▶
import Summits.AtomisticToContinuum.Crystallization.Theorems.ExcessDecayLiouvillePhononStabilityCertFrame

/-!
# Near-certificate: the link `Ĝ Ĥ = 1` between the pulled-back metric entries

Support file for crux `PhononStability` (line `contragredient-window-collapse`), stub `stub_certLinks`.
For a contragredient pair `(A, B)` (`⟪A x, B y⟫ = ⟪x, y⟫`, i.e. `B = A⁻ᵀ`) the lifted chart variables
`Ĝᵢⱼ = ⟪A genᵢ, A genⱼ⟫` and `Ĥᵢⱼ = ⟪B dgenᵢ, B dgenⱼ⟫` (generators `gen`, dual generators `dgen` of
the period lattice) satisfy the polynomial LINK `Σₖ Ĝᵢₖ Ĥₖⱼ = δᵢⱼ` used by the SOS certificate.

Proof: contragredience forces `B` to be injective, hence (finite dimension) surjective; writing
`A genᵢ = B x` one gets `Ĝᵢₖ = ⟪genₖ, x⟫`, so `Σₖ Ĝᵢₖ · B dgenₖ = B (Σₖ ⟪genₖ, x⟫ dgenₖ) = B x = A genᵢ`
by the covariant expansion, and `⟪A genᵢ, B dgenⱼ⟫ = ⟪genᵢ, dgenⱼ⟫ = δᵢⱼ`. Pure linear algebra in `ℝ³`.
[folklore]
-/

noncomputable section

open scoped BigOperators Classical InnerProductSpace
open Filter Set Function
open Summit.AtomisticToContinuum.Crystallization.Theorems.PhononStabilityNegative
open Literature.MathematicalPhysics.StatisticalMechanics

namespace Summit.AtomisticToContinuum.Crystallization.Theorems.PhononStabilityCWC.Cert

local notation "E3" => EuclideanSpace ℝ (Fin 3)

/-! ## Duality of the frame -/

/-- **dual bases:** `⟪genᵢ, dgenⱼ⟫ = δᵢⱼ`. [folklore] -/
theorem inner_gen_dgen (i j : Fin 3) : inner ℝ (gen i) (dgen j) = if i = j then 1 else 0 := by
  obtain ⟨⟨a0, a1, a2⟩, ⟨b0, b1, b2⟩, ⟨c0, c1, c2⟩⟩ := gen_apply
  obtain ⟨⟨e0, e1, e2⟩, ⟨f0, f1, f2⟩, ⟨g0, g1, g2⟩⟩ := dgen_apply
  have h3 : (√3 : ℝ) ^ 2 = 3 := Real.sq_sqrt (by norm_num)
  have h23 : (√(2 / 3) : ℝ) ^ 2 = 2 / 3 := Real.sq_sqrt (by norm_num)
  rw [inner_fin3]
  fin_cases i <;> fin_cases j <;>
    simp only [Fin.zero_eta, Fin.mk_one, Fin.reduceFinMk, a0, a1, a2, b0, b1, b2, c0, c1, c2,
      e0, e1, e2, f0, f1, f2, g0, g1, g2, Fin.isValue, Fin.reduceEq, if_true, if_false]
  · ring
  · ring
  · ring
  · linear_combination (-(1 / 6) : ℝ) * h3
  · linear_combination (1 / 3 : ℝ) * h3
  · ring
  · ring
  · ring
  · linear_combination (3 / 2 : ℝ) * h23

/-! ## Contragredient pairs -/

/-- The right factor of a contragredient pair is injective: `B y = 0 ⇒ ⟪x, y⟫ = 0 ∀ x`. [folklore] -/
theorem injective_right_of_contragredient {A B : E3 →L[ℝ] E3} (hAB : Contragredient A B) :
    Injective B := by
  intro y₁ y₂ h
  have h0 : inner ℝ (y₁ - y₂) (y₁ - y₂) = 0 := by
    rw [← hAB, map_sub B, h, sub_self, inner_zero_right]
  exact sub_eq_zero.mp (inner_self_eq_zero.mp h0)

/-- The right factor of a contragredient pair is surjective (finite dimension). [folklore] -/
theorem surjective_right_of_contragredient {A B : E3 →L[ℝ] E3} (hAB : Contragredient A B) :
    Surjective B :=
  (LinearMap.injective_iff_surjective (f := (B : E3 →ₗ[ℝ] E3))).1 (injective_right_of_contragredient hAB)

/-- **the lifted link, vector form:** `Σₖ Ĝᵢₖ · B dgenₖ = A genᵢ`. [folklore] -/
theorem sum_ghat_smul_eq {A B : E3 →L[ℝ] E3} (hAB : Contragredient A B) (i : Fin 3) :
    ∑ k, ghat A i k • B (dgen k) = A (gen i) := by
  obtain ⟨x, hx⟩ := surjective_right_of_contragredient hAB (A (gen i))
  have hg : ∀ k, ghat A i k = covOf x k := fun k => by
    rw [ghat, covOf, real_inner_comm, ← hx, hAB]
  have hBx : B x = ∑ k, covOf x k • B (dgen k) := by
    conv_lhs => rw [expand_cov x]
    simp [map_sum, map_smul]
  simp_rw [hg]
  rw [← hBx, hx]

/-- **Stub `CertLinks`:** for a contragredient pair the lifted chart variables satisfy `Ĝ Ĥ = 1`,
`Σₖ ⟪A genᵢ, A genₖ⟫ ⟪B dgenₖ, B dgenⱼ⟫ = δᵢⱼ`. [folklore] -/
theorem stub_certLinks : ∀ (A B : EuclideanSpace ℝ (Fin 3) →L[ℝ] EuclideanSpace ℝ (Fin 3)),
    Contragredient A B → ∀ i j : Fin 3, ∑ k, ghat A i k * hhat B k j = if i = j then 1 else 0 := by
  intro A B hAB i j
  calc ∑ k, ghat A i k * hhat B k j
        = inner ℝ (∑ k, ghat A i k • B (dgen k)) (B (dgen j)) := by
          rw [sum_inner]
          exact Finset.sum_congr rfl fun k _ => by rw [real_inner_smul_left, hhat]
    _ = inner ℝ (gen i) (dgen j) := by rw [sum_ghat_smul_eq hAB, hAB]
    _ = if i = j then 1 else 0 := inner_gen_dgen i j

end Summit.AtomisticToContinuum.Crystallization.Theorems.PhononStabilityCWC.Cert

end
◀
--- EXERCISE DESCRIPTION ---
Please transcribe the records above in full, keeping every word.

--- TASK SOLUTION ---
import Summits.AtomisticToContinuum.Crystallization.Theorems.ExcessDecayLiouvillePhononStabilityCertFrame

/-!
# Near-certificate: the link `Ĝ Ĥ = 1` between the pulled-back metric entries

Support file for crux `PhononStability` (line `contragredient-window-collapse`), stub `stub_certLinks`.
For a contragredient pair `(A, B)` (`⟪A x, B y⟫ = ⟪x, y⟫`, i.e. `B = A⁻ᵀ`) the lifted chart variables
`Ĝᵢⱼ = ⟪A genᵢ, A genⱼ⟫` and `Ĥᵢⱼ = ⟪B dgenᵢ, B dgenⱼ⟫` (generators `gen`, dual generators `dgen` of
the period lattice) satisfy the polynomial LINK `Σₖ Ĝᵢₖ Ĥₖⱼ = δᵢⱼ` used by the SOS certificate.

Proof: contragredience forces `B` to be injective, hence (finite dimension) surjective; writing
`A genᵢ = B x` one gets `Ĝᵢₖ = ⟪genₖ, x⟫`, so `Σₖ Ĝᵢₖ · B dgenₖ = B (Σₖ ⟪genₖ, x⟫ dgenₖ) = B x = A genᵢ`
by the covariant expansion, and `⟪A genᵢ, B dgenⱼ⟫ = ⟪genᵢ, dgenⱼ⟫ = δᵢⱼ`. Pure linear algebra in `ℝ³`.
[folklore]
-/

noncomputable section

open scoped BigOperators Classical InnerProductSpace
open Filter Set Function
open Summit.AtomisticToContinuum.Crystallization.Theorems.PhononStabilityNegative
open Literature.MathematicalPhysics.StatisticalMechanics

namespace Summit.AtomisticToContinuum.Crystallization.Theorems.PhononStabilityCWC.Cert

local notation "E3" => EuclideanSpace ℝ (Fin 3)

/-! ## Duality of the frame -/

/-- **dual bases:** `⟪genᵢ, dgenⱼ⟫ = δᵢⱼ`. [folklore] -/
theorem inner_gen_dgen (i j : Fin 3) : inner ℝ (gen i) (dgen j) = if i = j then 1 else 0 := by
  obtain ⟨⟨a0, a1, a2⟩, ⟨b0, b1, b2⟩, ⟨c0, c1, c2⟩⟩ := gen_apply
  obtain ⟨⟨e0, e1, e2⟩, ⟨f0, f1, f2⟩, ⟨g0, g1, g2⟩⟩ := dgen_apply
  have h3 : (√3 : ℝ) ^ 2 = 3 := Real.sq_sqrt (by norm_num)
  have h23 : (√(2 / 3) : ℝ) ^ 2 = 2 / 3 := Real.sq_sqrt (by norm_num)
  rw [inner_fin3]
  fin_cases i <;> fin_cases j <;>
    simp only [Fin.zero_eta, Fin.mk_one, Fin.reduceFinMk, a0, a1, a2, b0, b1, b2, c0, c1, c2,
      e0, e1, e2, f0, f1, f2, g0, g1, g2, Fin.isValue, Fin.reduceEq, if_true, if_false]
  · ring
  · ring
  · ring
  · linear_combination (-(1 / 6) : ℝ) * h3
  · linear_combination (1 / 3 : ℝ) * h3
  · ring
  · ring
  · ring
  · linear_combination (3 / 2 : ℝ) * h23

/-! ## Contragredient pairs -/

/-- The right factor of a contragredient pair is injective: `B y = 0 ⇒ ⟪x, y⟫ = 0 ∀ x`. [folklore] -/
theorem injective_right_of_contragredient {A B : E3 →L[ℝ] E3} (hAB : Contragredient A B) :
    Injective B := by
  intro y₁ y₂ h
  have h0 : inner ℝ (y₁ - y₂) (y₁ - y₂) = 0 := by
    rw [← hAB, map_sub B, h, sub_self, inner_zero_right]
  exact sub_eq_zero.mp (inner_self_eq_zero.mp h0)

/-- The right factor of a contragredient pair is surjective (finite dimension). [folklore] -/
theorem surjective_right_of_contragredient {A B : E3 →L[ℝ] E3} (hAB : Contragredient A B) :
    Surjective B :=
  (LinearMap.injective_iff_surjective (f := (B : E3 →ₗ[ℝ] E3))).1 (injective_right_of_contragredient hAB)

/-- **the lifted link, vector form:** `Σₖ Ĝᵢₖ · B dgenₖ = A genᵢ`. [folklore] -/
theorem sum_ghat_smul_eq {A B : E3 →L[ℝ] E3} (hAB : Contragredient A B) (i : Fin 3) :
    ∑ k, ghat A i k • B (dgen k) = A (gen i) := by
  obtain ⟨x, hx⟩ := surjective_right_of_contragredient hAB (A (gen i))
  have hg : ∀ k, ghat A i k = covOf x k := fun k => by
    rw [ghat, covOf, real_inner_comm, ← hx, hAB]
  have hBx : B x = ∑ k, covOf x k • B (dgen k) := by
    conv_lhs => rw [expand_cov x]
    simp [map_sum, map_smul]
  simp_rw [hg]
  rw [← hBx, hx]

/-- **Stub `CertLinks`:** for a contragredient pair the lifted chart variables satisfy `Ĝ Ĥ = 1`,
`Σₖ ⟪A genᵢ, A genₖ⟫ ⟪B dgenₖ, B dgenⱼ⟫ = δᵢⱼ`. [folklore] -/
theorem stub_certLinks : ∀ (A B : EuclideanSpace ℝ (Fin 3) →L[ℝ] EuclideanSpace ℝ (Fin 3)),
    Contragredient A B → ∀ i j : Fin 3, ∑ k, ghat A i k * hhat B k j = if i = j then 1 else 0 := by
  intro A B hAB i j
  calc ∑ k, ghat A i k * hhat B k j
        = inner ℝ (∑ k, ghat A i k • B (dgen k)) (B (dgen j)) := by
          rw [sum_inner]
          exact Finset.sum_congr rfl fun k _ => by rw [real_inner_smul_left, hhat]
    _ = inner ℝ (gen i) (dgen j) := by rw [sum_ghat_smul_eq hAB, hAB]
    _ = if i = j then 1 else 0 := inner_gen_dgen i j

end Summit.AtomisticToContinuum.Crystallization.Theorems.PhononStabilityCWC.Cert

end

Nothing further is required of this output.